All Products
Search
Document Center

OpenLake:Open Source Lakehouse

Last Updated:Feb 11, 2026

Overview

In the era of digital operations, gaming companies need fine-grained analysis of player behavior to improve retention, monetization, and engagement. Traditional data warehouse architectures face high costs, poor scalability, and engine fragmentation.

This solution is built on the Alibaba Cloud OpenLake open source lakehouse framework and uses the following core components:

  • EMR Serverless Spark: A serverless Spark engine for efficient ETL.

  • Paimon: A unified streaming-batch lake storage format that supports ACID transactions, schema evolution, and time travel.

  • DLF (Data Lake Formation): Unified metadata management that connects Spark, StarRocks, Flink, and other engines.
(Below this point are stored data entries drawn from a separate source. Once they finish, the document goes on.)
import Summits.ValiantsHypothesis.ValiantsHypothesis.Theses.FeketeSOS
import Literature.Uncategorized.FeketeNoSparseSplitWithoutLegendre

/-!
# `FeketeNoSparseSplit` (crux stmt-ValiantsHypothesis-3997): the VALUES of `χ_p` are load-bearing

Negative-side load-bearing analysis (cdisprove, refuter-cdisprove-stmt-ValiantsHypothesis-3997-0), PROVED:
the crux `FeketeSOS.FeketeNoSparseSplit` with the Legendre symbol replaced by an arbitrary unimodular
coefficient sequence `ε` on `[1, p-1]` (same support, same prime lengths, same exponent `1/2 + δ`) is
FALSE.  The refuted variant `FeketeNoSparseSplitWithoutLegendre` and its refutation
`not_feketeNoSparseSplitWithoutLegendre` live in `Literature/Uncategorized/FeketeNoSparseSplitWithoutLegendre.lean`
(the gate relocated the `def … : Prop` there at accept time, p74092; the proof followed it); this file is the
crux-side record under `Theorems/FeketeNoSparseSplit/Negative/`.
Witness for every prime `p`, `n = p - 1`, `a = ⌊√n⌋ + 1`, `t = ⌊n/a⌋`, `ω = e^{2πi/3}`:
`X·(1 + X + ⋯ + X^{a-1}) · (Σ_{j<t} X^{aj} + ω·X^{n-a})` has support exactly `[1, p-1]`, coefficients in
`{1, 1+ω, ω}` (all of modulus `1`) and support-sum `≤ a + t + 1 ≤ 2√p + 2 < p^{1/2+δ}` as soon as
`p^δ ≥ 4`.  So "support `[1,p-1]` + unimodular coefficients + `p` prime" carries only the counting
exponent `1/2`; any proof of the crux must use the arithmetic of the values `χ_p(m)` (the line
`cyclic-valuation-dichotomy` uses them through Euler's criterion mod `p`).  No new facts.
-/

namespace Summit.ValiantsHypothesis.Theorems.FeketeNoSparseSplit.Negative

/-- **Any proof of the crux must use the values of `χ_p`** (not only `|χ_p(m)| = 1`, the support
`[1, p-1]` and the primality of `p`): the unimodular analogue `FeketeNoSparseSplitWithoutLegendre` is
false (digit tilings with a cube-root-of-unity patch, support-sum `≤ 2√p + 2`). [folklore] -/
theorem feketeNoSparseSplit_false_without_legendre :
    ¬ Literature.Uncategorized.FeketeNoSparseSplitWithoutLegendre :=
  Literature.Uncategorized.not_feketeNoSparseSplitWithoutLegendre

end Summit.ValiantsHypothesis.Theorems.FeketeNoSparseSplit.Negative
  • StarRocks: A high-speed unified analytics engine that supports high-concurrency point queries and complex OLAP.

With this solution, you can:

  • Model data in layers—from raw logs in OSS to the DWD and ADS layers.
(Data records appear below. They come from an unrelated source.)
import Summits.RiemannHypothesis.RiemannHypothesis.Theorems.MotivicDoorFfSparseThreshold
import Mathlib.NumberTheory.SiegelsLemma

/-!
# Motivic door, function-field side (C)(i), part 8b: the WEIGHTED COUNT BOUND — light lag sets are blind
(pub-rhdoor seat ff-1.  HONEST FRAMING: lottery ticket at the motivic door; RH probability negligible; consolation
prizes are real: a new semi-local Weil-positivity theorem, or a located gap in the Connes–Consani programme, plus the
ff-door theorem.  No claim about `ζ`; "RH(q,h)" is `|α| = √q` for the complex roots of ONE integer polynomial `h`.)

Parts 7b/7c/8a gave: inside `[0, g]` exactly the supersets of `{1, …, g}` decide; a decider contains a non-zero
multiple of every `N ≤ g` dividing `2g`; every progression `{N, …, gN}` decides.  Here a third, COUNTING obstruction
for lags ABOVE `g`, PROVED [folklore]:

* §1 AFFINE TRACES (`powerSum_fibreShift_family_affine`): along the fibre-shift family `f_a = h + fibreShift[q,g,k,a]`
  of part 5b (`k + 1 ≤ g`; the `g - k` free top coefficients `c_{2g-i}`, `k < i ≤ g`, moved by `a_i`, the lower
  ones by the FE) every power sum `s_n(f_a)` with `n ≤ 2k + 1` is an AFFINE function of `a ∈ ℤ^{g-k}` with integer
  coefficients: in Newton's recursion `s_n = -n c_{2g-n} - Σ_{i+j=n} c_{2g-i} s_j` no product has two non-constant
  factors (`i ≤ k ⇒ c_{2g-i}(f_a) = c_{2g-i}(h)`; `i > k ⇒ j ≤ k ⇒ s_j(f_a) = s_j(h)`).
* §2 LIGHT LAG SETS HAVE INFINITE FIBRES (`lightFibre_infinite`): if `F ⊆ [0, 2k+1]` is finite with
  `#{n ∈ F : n > k} < g - k`, then through EVERY honest datum of dimension `g` (`q ≥ 1`) pass infinitely many honest
  data of dimension `g` with the same traces `K(n)`, `n ∈ F` — the trace constraints are `#{n ∈ F : n > k}`
  homogeneous integer LINEAR equations in `g - k` unknowns (Siegel's lemma, Mathlib), void for `n ≤ k`.
* §3 DOOR READING (`traceReader_light_fakes_infinite`, `traceReader_not_decides_of_light`,
  `traceReader_not_decides_of_weightedCard_lt`): such a reader accepting one honest datum of dimension `g` accepts
  infinitely many honest RH-false ones with the same traces; NO such reader decides RH at dimension `g`.  WEIGHTED
  COUNT: `#(F ∖ {0}) + ⌊max F / 2⌋ < g ⇒ F` does not decide — a lag `n` costs `⌊n/2⌋`, lags above `g` are not free.
  Example: `g = 6`, `F = {4, 6}` passes part 7c's divisibility test (non-zero multiples of `1, 2, 3, 4, 6`) and is
  blind by weight (`2 + 3 < 6`).

Nothing here is, or implies, a statement about `ζ`.
-/

set_option linter.dupNamespace false

noncomputable section

open Polynomial Finset Matrix

open Summit.RiemannHypothesis.RiemannHypothesis.Theorems.PfPersistence.FfAngleTwin
open Summit.RiemannHypothesis.RiemannHypothesis.Theorems.MotivicDoor.FfLatticeFloor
  • Run flexible, powerful batch ETL with Spark.

  • Write processed results to Paimon lake tables for multi-engine sharing.

  • Query lake or internal tables directly with StarRocks to power BI reports and ad hoc analysis.

Architecture Diagram

Prerequisites

Complete the following preparations:

Product

Action

EMR Serverless

Create a Spark compute cluster and attach DLF permissions.

DLF

Enable the service. Create a Paimon catalog in your target region and get the Catalog ID.

StarRocks

Deploy an EMR Serverless StarRocks instance (optional—skip if you use only Spark + Paimon).

DataWorks

Run Spark ETL scripts.

Procedure

Step 1: Configure environment variables (run in Notebook)

%emr_serverless_spark

DLF_CATALOG_ID = "clg-paimon-e62c8d1e8fa04ee097be4870af155296"  # ← Replace with your DLF Catalog ID
REGION = "cn-hangzhou"                                           # ← Replace with your region

print(f"DLF Catalog ID: {DLF_CATALOG_ID}")
print(f"Region: {REGION}")

Step 2: Initialize Spark Session and verify data sources

from pyspark.sql import SparkSession

OSS_PUBLIC_BUCKET = f"emr-starrocks-benchmark-resource-{REGION}"
PROFILE_SRC_GLOB = f"oss://{OSS_PUBLIC_BUCKET}/sr_game_demo_v2/user_profile/*.parquet"
EVENT_SRC_GLOB   = f"oss://{OSS_PUBLIC_BUCKET}/sr_game_demo_v2/user_event/*.parquet"

spark = (
    SparkSession.builder
    .appName("DLF-Paimon-Ingest-sr_game_demo_v2")
    .config("spark.dlf.catalog.id", DLF_CATALOG_ID)
    .config("spark.dlf.region", REGION)
    .config("spark.hadoop.fs.oss.endpoint", f"oss-{REGION}-internal.aliyuncs.com")
    .enableHiveSupport()
    .getOrCreate()
)

# Verify files exist
def glob_count(path_glob: str) -> int:
    from py4j.java_gateway import java_import
    jvm = spark._jvm
    hconf = spark.sparkContext._jsc.hadoopConfiguration()
    Path = jvm.org.apache.hadoop.fs.Path
    p = Path(path_glob)
    fs = p.getFileSystem(hconf)
    stats = fs.globStatus(p)
    return 0 if stats is None else len(stats)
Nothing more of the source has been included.